» INPUT

import Literature.AlgebraicGeometry.HodgeTheory.CMHodgeGroupLieSocket
import Literature.AlgebraicGeometry.HodgeTheory.CMHodgeGroupPowersHodgeClasses
import Literature.AlgebraicGeometry.HodgeTheory.CMFieldSkewArithmetic
import HarnessLib

/-!
# The `Hg = U_E ∩ SU_K` socket for a CM field `E = ℚ[φ]`, Lie form: lifting the factors `𝔰𝔩(W_σ) ⊕ 0` and the ONE central
# direction carried by the Hodge operator `Θ` gives every `φ_ℂ`-commuting `ψ_ℂ`-skew operator whose block traces are
# proportional to those of `Θ` (Moonen–Zarhin 1998 §4 Remark (1), 1999 (1.8)/(2.3); Deligne LNM 900 §4)

Family `hodge`, layer `Literature/AlgebraicGeometry/HodgeTheory` (companion of `CMHodgeGroupLieSocket`). UNCONDITIONAL; theorems
only, no definition, no named fact, no `sorry`. Written for the cell `pub-hodgeav-hg6` (req-37 (A) Q2b, TABLE X ROW 11 =
`IV(2,1).kE0`: simple abelian sixfolds with `End⁰ = E` a biquadratic CM field `K·E₀`, `dim_E H¹ = 3`, CM pattern `(2,1)+(1,2)`,
of `K`-Weil type `(3,3)`; design note `HOME/jobs/ROW11-Esquare-eng4g8/DESIGN.md`, brick R11-1). HONEST FRAMING of that cell:
HC / HC_AV / HC_CM / H2 NOT proved — this file is linear algebra of polarized weight-one `ℚ`-Hodge structures and discharges
nothing by itself.

SETTING as in `CMThetaSocket.mem_spanC_of_lift_of_centre`: `H` effective polarized of weight `1`, `E = End_Hdg(V) = ℚ[φ]`
(`hE`), a CM type `μ : ι → ℂ` of eigenvalues of `φ_ℂ` with multiplicity `n₀` (`hrank`) whose `2|ι|` eigenspaces span `V_ℂ`
(`htop`), an admissible `𝔤 ⊆ End_ℚ(V)` (commuting with `End_Hdg(V)`, `ψ`-skew) with `Θ ∈ 𝔤_ℂ`, and the LIFT property
(every traceless endomorphism of `W_{μ k}` is induced by an element of `𝔤_ℂ` killing the other `W_{μ j}`).
* §1 **`CMThetaSocket.exists_centre_of_theta`** — THE CENTRAL DIRECTION OF `Θ`: with LIFT, some `C ∈ 𝔤_ℂ` acts on every
  `W_{μ k}` by the scalar `tr(Θ|_{W_{μ k}}) / n₀ = (dim W_{μ k}^{1,0} − dim W_{μ k}^{0,1}) / n₀` (subtract from `Θ` the lifts of
  the traceless parts of its blocks). No hypothesis on the centre of `𝔤` is used or produced beyond this one direction.
* §2 **`CMThetaSocket.mem_spanC_of_lift_of_trace_eq_smul`** — THE `SU`-SOCKET: with LIFT, every `φ_ℂ`-commuting
  `ψ_ℂ`-skew `Y` whose block traces are a COMMON multiple of those of `Θ` (`tr(Y|_{W_{μ k}}) = λ · tr(Θ|_{W_{μ k}})` for all
  `k`) lies in `𝔤_ℂ` (§1 + the traceless lifts + `CMThetaSocket.eq_zero_of_forall_eigenspace`). For TWO places `k₁ ≠ k₂` with
  `tr(Θ|_{W₁}) + tr(Θ|_{W₂}) = 0 ≠ tr(Θ|_{W₁})` (the `K`-Weil pattern `(2,1)+(1,2)`: `(2−1) + (1−2) = 0`) this is
  **`CMThetaSocket.mem_spanC_of_lift_of_trace_add_eq_zero`**: every `φ_ℂ`-commuting `ψ_ℂ`-skew `Y` with
  `tr(Y|_{W₁}) + tr(Y|_{W₂}) = 0` lies in `𝔤_ℂ` — «`Lie Hg ⊗ ℂ ⊇ 𝔲_E ∩ 𝔰𝔲_K`», the Lie hypothesis `hSU` of the cell's B5a-E
  socket (`WeilTypeCMFieldHodgeGroupUEOfLie` §3) at the level of Hodge structures, GIVEN the lifts. The LIFT input for row 11
  is the cell's n₀ = 3 NoTwist brick (eng-5 lineage) plus the row-11 twist exclusion; nothing of that is claimed here.

## References
* [MoonenZarhin1998WeilClasses] B. Moonen, Yu. Zarhin, J. reine angew. Math. 496 (1998), §4 Remark (1) (`Z(Hdg) ⊂ U_E`,
  `Hdg ⊂ SU_K` when `W_K` is Hodge).
* [MoonenZarhin1999LowDim] B. Moonen, Yu. Zarhin, Math. Ann. 315 (1999), §1 (1.8), §2 (2.3).
* [Deligne1982HodgeCycles] P. Deligne, LNM 900 (1982), I §3 Prop. 3.4, §4 (p. 30).
* [Ribet1983] K. A. Ribet, Amer. J. Math. 105 (1983), Thm. 0, §3.
-/

noncomputable section

open scoped TensorProduct
open Module

namespace Literature.AlgebraicGeometry.Motives

namespace HodgeStructure

universe u

variable {V : Type u} [AddCommGroup V] [Module ℚ V] {n : ℤ}

/-- The traceless part with the explicit scalar: `T = (T − (tr T / d)·1) + (tr T / d)·1`, `d = dim ≠ 0`. [folklore] -/
private theorem CMThetaSocket.trace_sub_div_smul_one {K M : Type*} [Field K] [AddCommGroup M] [Module K M]
    [FiniteDimensional K M] (hd : (Module.finrank K M : K) ≠ 0) (T : Module.End K M) :
    LinearMap.trace K M (T - (LinearMap.trace K M T / (Module.finrank K M : K)) • 1) = 0 := by
  rw [map_sub, map_smul, LinearMap.trace_one, smul_eq_mul, div_mul_cancel₀ _ hd, sub_self]

/-! ### §1 The central direction carried by `Θ` -/

/-- **THE CENTRAL DIRECTION OF `Θ`.** `H` effective polarized of weight `1`, `E = End_Hdg(V) = ℚ[φ]`, `μ` a CM type of `φ_ℂ`
with all `W_{μ k}` of dimension `n₀ ≠ 0`, `𝔤` admissible with `Θ ∈ 𝔤_ℂ` and the LIFT property. Then some `C ∈ 𝔤_ℂ` acts on every
`W_{μ k}` by the scalar `(dim W_{μ k}^{1,0} − dim W_{μ k}^{0,1}) / n₀ = tr(Θ|_{W_{μ k}}) / n₀`: `C = Θ − Σ_k X_k` with `X_k ∈ 𝔤_ℂ`
the lift of the traceless part of `Θ|_{W_{μ k}}` killing the other blocks. (Moonen–Zarhin: the centre of `Hdg` contains the
`E`-component of the Hodge cocharacter; here only that one direction.) [cite: MoonenZarhin1998WeilClasses, §4 Remark (1)]
[cite: MoonenZarhin1999LowDim, §1 (1.8)] [cite: Deligne1982HodgeCycles, §4 (p. 30)] -/
theorem CMThetaSocket.exists_centre_of_theta [Module.Finite ℚ V] [HodgeTensorFacts.{u, u}] {ι : Type} [Fintype ι]
    [DecidableEq ι] (H : HodgeStructure V n) (hn : n = 1) (heff : H.IsEffective)
    {φ : Module.End ℚ V} (hφE : φ ∈ H.endAlg) {n₀ : ℕ} (hn₀ : n₀ ≠ 0) (μ : ι → ℂ)
    (hrank : ∀ k, Module.finrank ℂ ↥(Module.End.eigenspace (φ.baseChange ℂ) (μ k) ⊓ H.piece 1 0) +
      Module.finrank ℂ ↥(Module.End.eigenspace (φ.baseChange ℂ) (μ k) ⊓ H.piece 0 1) = n₀)
    (𝔤 : Submodule ℚ (Module.End ℚ V))
    (hcomm : ∀ X ∈ 𝔤, ∀ a : H.endAlg, X * (a : Module.End ℚ V) = (a : Module.End ℚ V) * X)
    {Θ : Module.End ℂ (ℂ ⊗[ℚ] V)} (hΘ : ∀ p, ∀ x ∈ H.piece p (n - p), Θ x = ((2 * p - n : ℤ) : ℂ) • x)
    (hΘ𝔤 : Θ ∈ spanC 𝔤)
    (hlift : ∀ k, ∀ Z : Module.End ℂ ↥(Module.End.eigenspace (φ.baseChange ℂ) (μ k)),
      LinearMap.trace ℂ _ Z = 0 → ∃ X ∈ spanC 𝔤,
        (∀ w : ↥(Module.End.eigenspace (φ.baseChange ℂ) (μ k)), X w = Z w) ∧
        ∀ j, j ≠ k → ∀ w ∈ Module.End.eigenspace (φ.baseChange ℂ) (μ j), X w = 0) :
    ∃ C ∈ spanC 𝔤, ∀ k, ∀ w ∈ Module.End.eigenspace (φ.baseChange ℂ) (μ k),
      C w = (((Module.finrank ℂ ↥(Module.End.eigenspace (φ.baseChange ℂ) (μ k) ⊓ H.piece 1 0) : ℂ) -
        (Module.finrank ℂ ↥(Module.End.eigenspace (φ.baseChange ℂ) (μ k) ⊓ H.piece 0 1) : ℂ)) / (n₀ : ℂ)) • w := by
  classical
  set F := φ.baseChange ℂ with hF
  have hΘφ : Θ * F = F * Θ := UnitaryTheta.commute_of_mem_spanC H hφE hcomm hΘ𝔤
  have hΘW : ∀ k, ∀ w ∈ Module.End.eigenspace F (μ k), Θ w ∈ Module.End.eigenspace F (μ k) := fun k w hw =>
    UnitaryTheta.apply_mem_eigenspace_of_commute hΘφ hw
  have hfin : ∀ k, Module.finrank ℂ ↥(Module.End.eigenspace F (μ k)) = n₀ := fun k => by
    rw [hF, CMTheta.finrank_eigenspace_eq_add H hn heff hφE, hrank k]
  have hn₀C : (n₀ : ℂ) ≠ 0 := Nat.cast_ne_zero.2 hn₀
  -- the scalar of `Θ` on `W_{μ k}`
  set θ : ι → ℂ := fun k => (((Module.finrank ℂ ↥(Module.End.eigenspace F (μ k) ⊓ H.piece 1 0) : ℂ) -
    (Module.finrank ℂ ↥(Module.End.eigenspace F (μ k) ⊓ H.piece 0 1) : ℂ)) / (n₀ : ℂ)) with hθdef
  have htrΘ : ∀ k, LinearMap.trace ℂ _ (Θ.restrict (hΘW k)) = θ k * (n₀ : ℂ) := fun k => by
    rw [CMArith.trace_restrict_theta H hn heff hΘ (hΘW k), hθdef]
    simp only
    rw [div_mul_cancel₀ _ hn₀C]
  -- lift the traceless part of each block of `Θ`
  have key : ∀ k, ∃ X ∈ spanC 𝔤, (∀ w ∈ Module.End.eigenspace F (μ k), X w = Θ w - θ k • w) ∧
      ∀ j, j ≠ k → ∀ w ∈ Module.End.eigenspace F (μ j), X w = 0 := by
    intro k
    haveI : FiniteDimensional ℂ ↥(Module.End.eigenspace F (μ k)) := inferInstance
    have hd : (Module.finrank ℂ ↥(Module.End.eigenspace F (μ k)) : ℂ) ≠ 0 := by rw [hfin k]; exact hn₀C
    set Z : Module.End ℂ ↥(Module.End.eigenspace F (μ k)) :=
      Θ.restrict (hΘW k) - (LinearMap.trace ℂ _ (Θ.restrict (hΘW k)) /
        (Module.finrank ℂ ↥(Module.End.eigenspace F (μ k)) : ℂ)) • 1 with hZ
    obtain ⟨X, hX𝔤, hXk, hXj⟩ := hlift k Z (CMThetaSocket.trace_sub_div_smul_one hd _)
    refine ⟨X, hX𝔤, fun w hw => ?_, hXj⟩
    have h := hXk ⟨w, hw⟩
    rw [hZ, LinearMap.sub_apply, LinearMap.smul_apply, Module.End.one_apply, Submodule.coe_sub, Submodule.coe_smul,
      LinearMap.coe_restrict_apply, htrΘ k, hfin k, mul_div_assoc, div_self hn₀C, mul_one] at h
    exact h
  choose X hX𝔤 hXk hXj using key
  refine ⟨Θ - ∑ k, X k, Submodule.sub_mem _ hΘ𝔤 (Submodule.sum_mem _ fun k _ => hX𝔤 k), fun k w hw => ?_⟩
  rw [LinearMap.sub_apply, LinearMap.sum_apply, Finset.sum_eq_single k, hXk k w hw, sub_sub_cancel]
  · intro j _ hjk
    exact hXj j k (Ne.symm hjk) w hw
  · intro h; exact absurd (Finset.mem_univ k) h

» PROBLEM
In the entries above, find each line containing the string "admissible" and copy it.

» RESPONSE
(`htop`), an admissible `𝔤 ⊆ End_ℚ(V)` (commuting with `End_Hdg(V)`, `ψ`-skew) with `Θ ∈ 𝔤_ℂ`, and the LIFT property
with all `W_{μ k}` of dimension `n₀ ≠ 0`, `𝔤` admissible with `Θ ∈ 𝔤_ℂ` and the LIFT property. Then some `C ∈ 𝔤_ℂ` acts on every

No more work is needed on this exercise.